TASK REQUIREMENTS
The output should consist solely of the lines running from the one that contains "IsFiniteMeasure ((volume : Measure" through the end of the records below, copied exactly.

Stored data
----------------------------------------
/-- `clamp01 s ∈ [0,1]`. [folklore] -/
private theorem clamp01_mem (s : ℝ) : clamp01 s ∈ Set.Icc (0 : ℝ) 1 :=
  ⟨le_max_left _ _, max_le zero_le_one (min_le_right _ _)⟩

/-- `clamp01 = id` on `(0,1]`. [folklore] -/
private theorem clamp01_eq {s : ℝ} (hs : s ∈ Set.Ioc (0 : ℝ) 1) : clamp01 s = s := by
  unfold clamp01
  rw [min_eq_left hs.2, max_eq_right hs.1.le]

/-- `Ioc 0 1` has Lebesgue measure one, so the restricted measure is finite. [folklore] -/
private theorem isFiniteMeasure_restrict_Ioc :
    IsFiniteMeasure ((volume : Measure ℝ).restrict (Set.Ioc (0 : ℝ) 1)) :=
  ⟨by rw [Measure.restrict_apply_univ, Real.volume_Ioc]; exact ENNReal.ofReal_lt_top⟩

/-- **Fubini for a continuous kernel localised in the first variable**: if `G : ℝ⁹ × ℝ → ℝ` is
continuous, bounded, and vanishes for `‖x‖ > R`, the `x`- and `s ∈ (0,1]`-integrals commute, and the
inner `s`-integral is an integrable function of `x`. [folklore] -/
private theorem swap_Ioc {G : ZM → ℝ → ℝ} (hG : Continuous (Function.uncurry G)) {R C : ℝ}
    (hR : ∀ x s, R < ‖x‖ → G x s = 0) (hC : ∀ x s, |G x s| ≤ C) :
    Integrable (Function.uncurry G) ((volume : Measure ZM).prod (volume.restrict (Set.Ioc (0 : ℝ) 1))) ∧
    ∫ x, ∫ s in Set.Ioc (0 : ℝ) 1, G x s = ∫ s in Set.Ioc (0 : ℝ) 1, ∫ x, G x s := by
  haveI := isFiniteMeasure_restrict_Ioc
  set B : Set ZM := Metric.closedBall (0 : ZM) R
  have hBm : MeasurableSet B := Metric.isClosed_closedBall.measurableSet
  have hC0 : 0 ≤ C := (abs_nonneg _).trans (hC 0 0)
  have hf : Integrable (B.indicator fun _ => C) (volume : Measure ZM) :=
    (integrable_indicator_iff hBm).2 (integrableOn_const measure_closedBall_lt_top.ne)
  have hbound : Integrable (fun z : ZM × ℝ => (B.indicator fun _ => C) z.1 * (1 : ℝ))
      ((volume : Measure ZM).prod (volume.restrict (Set.Ioc (0 : ℝ) 1))) :=
    hf.mul_prod (integrable_const (1 : ℝ))
  have hint : Integrable (Function.uncurry G)
      ((volume : Measure ZM).prod (volume.restrict (Set.Ioc (0 : ℝ) 1))) := by
    refine hbound.mono' hG.aestronglyMeasurable (Eventually.of_forall fun z => ?_)
    rw [Function.uncurry_apply_pair, Real.norm_eq_abs, mul_one]
    by_cases hz : z.1 ∈ B
    · rw [Set.indicator_of_mem hz]
      exact hC _ _
    · rw [Set.indicator_of_notMem hz]
      have hz' : R < ‖z.1‖ := by
        rw [Metric.mem_closedBall, dist_zero_right, not_le] at hz
        exact hz
      rw [hR _ _ hz', abs_zero]
  exact ⟨hint, integral_integral_swap hint⟩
----------------------------------------
RESPONSE TO THE EXERCISE
    IsFiniteMeasure ((volume : Measure ℝ).restrict (Set.Ioc (0 : ℝ) 1)) :=
  ⟨by rw [Measure.restrict_apply_univ, Real.volume_Ioc]; exact ENNReal.ofReal_lt_top⟩

/-- **Fubini for a continuous kernel localised in the first variable**: if `G : ℝ⁹ × ℝ → ℝ` is
continuous, bounded, and vanishes for `‖x‖ > R`, the `x`- and `s ∈ (0,1]`-integrals commute, and the
inner `s`-integral is an integrable function of `x`. [folklore] -/
private theorem swap_Ioc {G : ZM → ℝ → ℝ} (hG : Continuous (Function.uncurry G)) {R C : ℝ}
    (hR : ∀ x s, R < ‖x‖ → G x s = 0) (hC : ∀ x s, |G x s| ≤ C) :
    Integrable (Function.uncurry G) ((volume : Measure ZM).prod (volume.restrict (Set.Ioc (0 : ℝ) 1))) ∧
    ∫ x, ∫ s in Set.Ioc (0 : ℝ) 1, G x s = ∫ s in Set.Ioc (0 : ℝ) 1, ∫ x, G x s := by
  haveI := isFiniteMeasure_restrict_Ioc
  set B : Set ZM := Metric.closedBall (0 : ZM) R
  have hBm : MeasurableSet B := Metric.isClosed_closedBall.measurableSet
  have hC0 : 0 ≤ C := (abs_nonneg _).trans (hC 0 0)
  have hf : Integrable (B.indicator fun _ => C) (volume : Measure ZM) :=
    (integrable_indicator_iff hBm).2 (integrableOn_const measure_closedBall_lt_top.ne)
  have hbound : Integrable (fun z : ZM × ℝ => (B.indicator fun _ => C) z.1 * (1 : ℝ))
      ((volume : Measure ZM).prod (volume.restrict (Set.Ioc (0 : ℝ) 1))) :=
    hf.mul_prod (integrable_const (1 : ℝ))
  have hint : Integrable (Function.uncurry G)
      ((volume : Measure ZM).prod (volume.restrict (Set.Ioc (0 : ℝ) 1))) := by
    refine hbound.mono' hG.aestronglyMeasurable (Eventually.of_forall fun z => ?_)
    rw [Function.uncurry_apply_pair, Real.norm_eq_abs, mul_one]
    by_cases hz : z.1 ∈ B
    · rw [Set.indicator_of_mem hz]
      exact hC _ _
    · rw [Set.indicator_of_notMem hz]
      have hz' : R < ‖z.1‖ := by
        rw [Metric.mem_closedBall, dist_zero_right, not_le] at hz
        exact hz
      rw [hR _ _ hz', abs_zero]
  exact ⟨hint, integral_integral_swap hint⟩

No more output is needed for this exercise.